— WORK TO BE COMPLETED —
All lines from the first one in the listing below to the one holding "Helper file for", inclusive, are to be copied exactly.

— GIVEN RECORDS —
****

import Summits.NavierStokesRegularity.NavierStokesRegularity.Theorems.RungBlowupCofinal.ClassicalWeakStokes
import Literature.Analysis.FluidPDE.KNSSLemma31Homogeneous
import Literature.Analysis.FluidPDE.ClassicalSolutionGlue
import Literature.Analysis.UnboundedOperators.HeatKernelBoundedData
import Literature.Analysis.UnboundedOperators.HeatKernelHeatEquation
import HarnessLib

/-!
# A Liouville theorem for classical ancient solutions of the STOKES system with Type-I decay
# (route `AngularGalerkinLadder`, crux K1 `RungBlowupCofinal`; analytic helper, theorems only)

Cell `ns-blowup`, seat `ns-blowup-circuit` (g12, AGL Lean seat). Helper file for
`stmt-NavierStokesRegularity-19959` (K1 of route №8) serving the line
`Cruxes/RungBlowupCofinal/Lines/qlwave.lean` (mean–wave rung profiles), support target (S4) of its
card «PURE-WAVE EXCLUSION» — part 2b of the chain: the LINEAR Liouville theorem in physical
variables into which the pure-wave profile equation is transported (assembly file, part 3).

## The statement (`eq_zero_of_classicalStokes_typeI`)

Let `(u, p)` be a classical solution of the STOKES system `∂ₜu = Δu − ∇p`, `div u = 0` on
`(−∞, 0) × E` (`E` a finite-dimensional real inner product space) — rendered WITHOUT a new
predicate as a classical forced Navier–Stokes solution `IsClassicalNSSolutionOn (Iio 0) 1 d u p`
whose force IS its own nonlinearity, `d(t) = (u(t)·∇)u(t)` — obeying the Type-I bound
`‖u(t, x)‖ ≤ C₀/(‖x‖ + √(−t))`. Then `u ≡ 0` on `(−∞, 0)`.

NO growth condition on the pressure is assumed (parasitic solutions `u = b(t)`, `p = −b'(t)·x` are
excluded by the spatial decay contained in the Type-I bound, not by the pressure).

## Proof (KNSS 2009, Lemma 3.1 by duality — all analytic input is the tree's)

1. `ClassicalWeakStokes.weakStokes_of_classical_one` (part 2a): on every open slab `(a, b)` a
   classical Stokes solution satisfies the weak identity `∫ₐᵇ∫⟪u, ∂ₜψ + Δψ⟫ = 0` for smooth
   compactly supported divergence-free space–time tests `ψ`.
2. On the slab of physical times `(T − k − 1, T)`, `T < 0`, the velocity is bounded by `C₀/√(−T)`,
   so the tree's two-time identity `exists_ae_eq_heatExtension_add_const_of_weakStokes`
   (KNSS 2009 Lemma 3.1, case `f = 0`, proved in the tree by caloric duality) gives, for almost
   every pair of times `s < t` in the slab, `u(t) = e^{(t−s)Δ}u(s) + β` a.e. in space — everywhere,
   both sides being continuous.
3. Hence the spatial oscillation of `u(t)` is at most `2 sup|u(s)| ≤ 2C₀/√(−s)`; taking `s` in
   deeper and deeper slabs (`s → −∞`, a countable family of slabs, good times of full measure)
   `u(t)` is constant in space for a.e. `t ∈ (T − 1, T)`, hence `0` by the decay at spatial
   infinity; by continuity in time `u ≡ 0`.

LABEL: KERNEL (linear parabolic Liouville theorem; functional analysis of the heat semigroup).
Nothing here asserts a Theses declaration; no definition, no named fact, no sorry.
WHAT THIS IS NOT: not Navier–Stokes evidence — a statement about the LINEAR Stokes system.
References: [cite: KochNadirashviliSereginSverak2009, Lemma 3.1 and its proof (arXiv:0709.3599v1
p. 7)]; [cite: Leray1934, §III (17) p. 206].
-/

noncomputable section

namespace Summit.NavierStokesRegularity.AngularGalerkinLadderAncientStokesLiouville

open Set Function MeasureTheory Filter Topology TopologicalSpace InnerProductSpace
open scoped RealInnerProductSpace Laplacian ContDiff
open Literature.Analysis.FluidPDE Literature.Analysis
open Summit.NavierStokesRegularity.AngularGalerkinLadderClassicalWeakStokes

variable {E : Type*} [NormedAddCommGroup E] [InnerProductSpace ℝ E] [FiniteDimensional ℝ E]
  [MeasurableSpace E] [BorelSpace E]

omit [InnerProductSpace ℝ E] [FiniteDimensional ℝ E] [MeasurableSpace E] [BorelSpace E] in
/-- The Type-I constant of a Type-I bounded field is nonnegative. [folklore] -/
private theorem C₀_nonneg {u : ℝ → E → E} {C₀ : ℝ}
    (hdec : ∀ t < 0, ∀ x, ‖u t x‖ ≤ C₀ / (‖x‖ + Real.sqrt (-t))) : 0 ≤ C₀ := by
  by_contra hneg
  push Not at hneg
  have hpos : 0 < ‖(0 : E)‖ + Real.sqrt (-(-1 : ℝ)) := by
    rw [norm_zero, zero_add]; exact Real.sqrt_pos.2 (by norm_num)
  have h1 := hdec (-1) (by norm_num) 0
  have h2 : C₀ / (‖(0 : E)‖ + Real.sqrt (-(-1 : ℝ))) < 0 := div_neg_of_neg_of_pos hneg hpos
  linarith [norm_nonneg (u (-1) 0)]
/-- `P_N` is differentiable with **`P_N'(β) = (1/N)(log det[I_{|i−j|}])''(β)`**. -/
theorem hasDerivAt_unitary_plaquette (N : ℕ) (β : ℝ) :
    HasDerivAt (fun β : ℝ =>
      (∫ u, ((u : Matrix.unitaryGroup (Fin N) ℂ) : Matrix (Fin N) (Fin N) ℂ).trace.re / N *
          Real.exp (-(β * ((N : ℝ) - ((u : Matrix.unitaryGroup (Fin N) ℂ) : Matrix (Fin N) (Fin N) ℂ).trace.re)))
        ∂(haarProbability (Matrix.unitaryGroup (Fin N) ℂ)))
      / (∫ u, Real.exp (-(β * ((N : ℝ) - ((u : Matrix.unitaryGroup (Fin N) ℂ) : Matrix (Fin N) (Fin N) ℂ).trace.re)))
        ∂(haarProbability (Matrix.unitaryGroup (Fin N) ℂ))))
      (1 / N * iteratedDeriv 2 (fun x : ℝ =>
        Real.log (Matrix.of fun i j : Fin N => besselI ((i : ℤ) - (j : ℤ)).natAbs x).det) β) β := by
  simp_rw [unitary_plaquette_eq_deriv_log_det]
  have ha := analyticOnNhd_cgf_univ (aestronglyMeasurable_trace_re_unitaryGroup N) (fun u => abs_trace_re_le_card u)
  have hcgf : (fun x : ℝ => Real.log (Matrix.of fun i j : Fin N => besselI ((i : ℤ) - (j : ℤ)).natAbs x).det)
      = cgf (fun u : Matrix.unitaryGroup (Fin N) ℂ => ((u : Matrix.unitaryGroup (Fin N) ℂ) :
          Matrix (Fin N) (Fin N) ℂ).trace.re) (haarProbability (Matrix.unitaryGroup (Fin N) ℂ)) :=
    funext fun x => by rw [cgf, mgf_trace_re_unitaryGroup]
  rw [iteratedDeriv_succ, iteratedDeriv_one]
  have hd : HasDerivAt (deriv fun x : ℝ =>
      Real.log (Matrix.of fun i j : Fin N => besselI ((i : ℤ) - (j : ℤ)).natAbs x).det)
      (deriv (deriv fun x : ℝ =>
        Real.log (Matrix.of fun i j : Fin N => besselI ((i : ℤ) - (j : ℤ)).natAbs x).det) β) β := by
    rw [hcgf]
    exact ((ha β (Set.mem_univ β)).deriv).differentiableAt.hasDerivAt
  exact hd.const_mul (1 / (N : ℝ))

****

— WRITTEN SOLUTION —
import Summits.NavierStokesRegularity.NavierStokesRegularity.Theorems.RungBlowupCofinal.ClassicalWeakStokes
import Literature.Analysis.FluidPDE.KNSSLemma31Homogeneous
import Literature.Analysis.FluidPDE.ClassicalSolutionGlue
import Literature.Analysis.UnboundedOperators.HeatKernelBoundedData
import Literature.Analysis.UnboundedOperators.HeatKernelHeatEquation
import HarnessLib

/-!
# A Liouville theorem for classical ancient solutions of the STOKES system with Type-I decay
# (route `AngularGalerkinLadder`, crux K1 `RungBlowupCofinal`; analytic helper, theorems only)

Cell `ns-blowup`, seat `ns-blowup-circuit` (g12, AGL Lean seat). Helper file for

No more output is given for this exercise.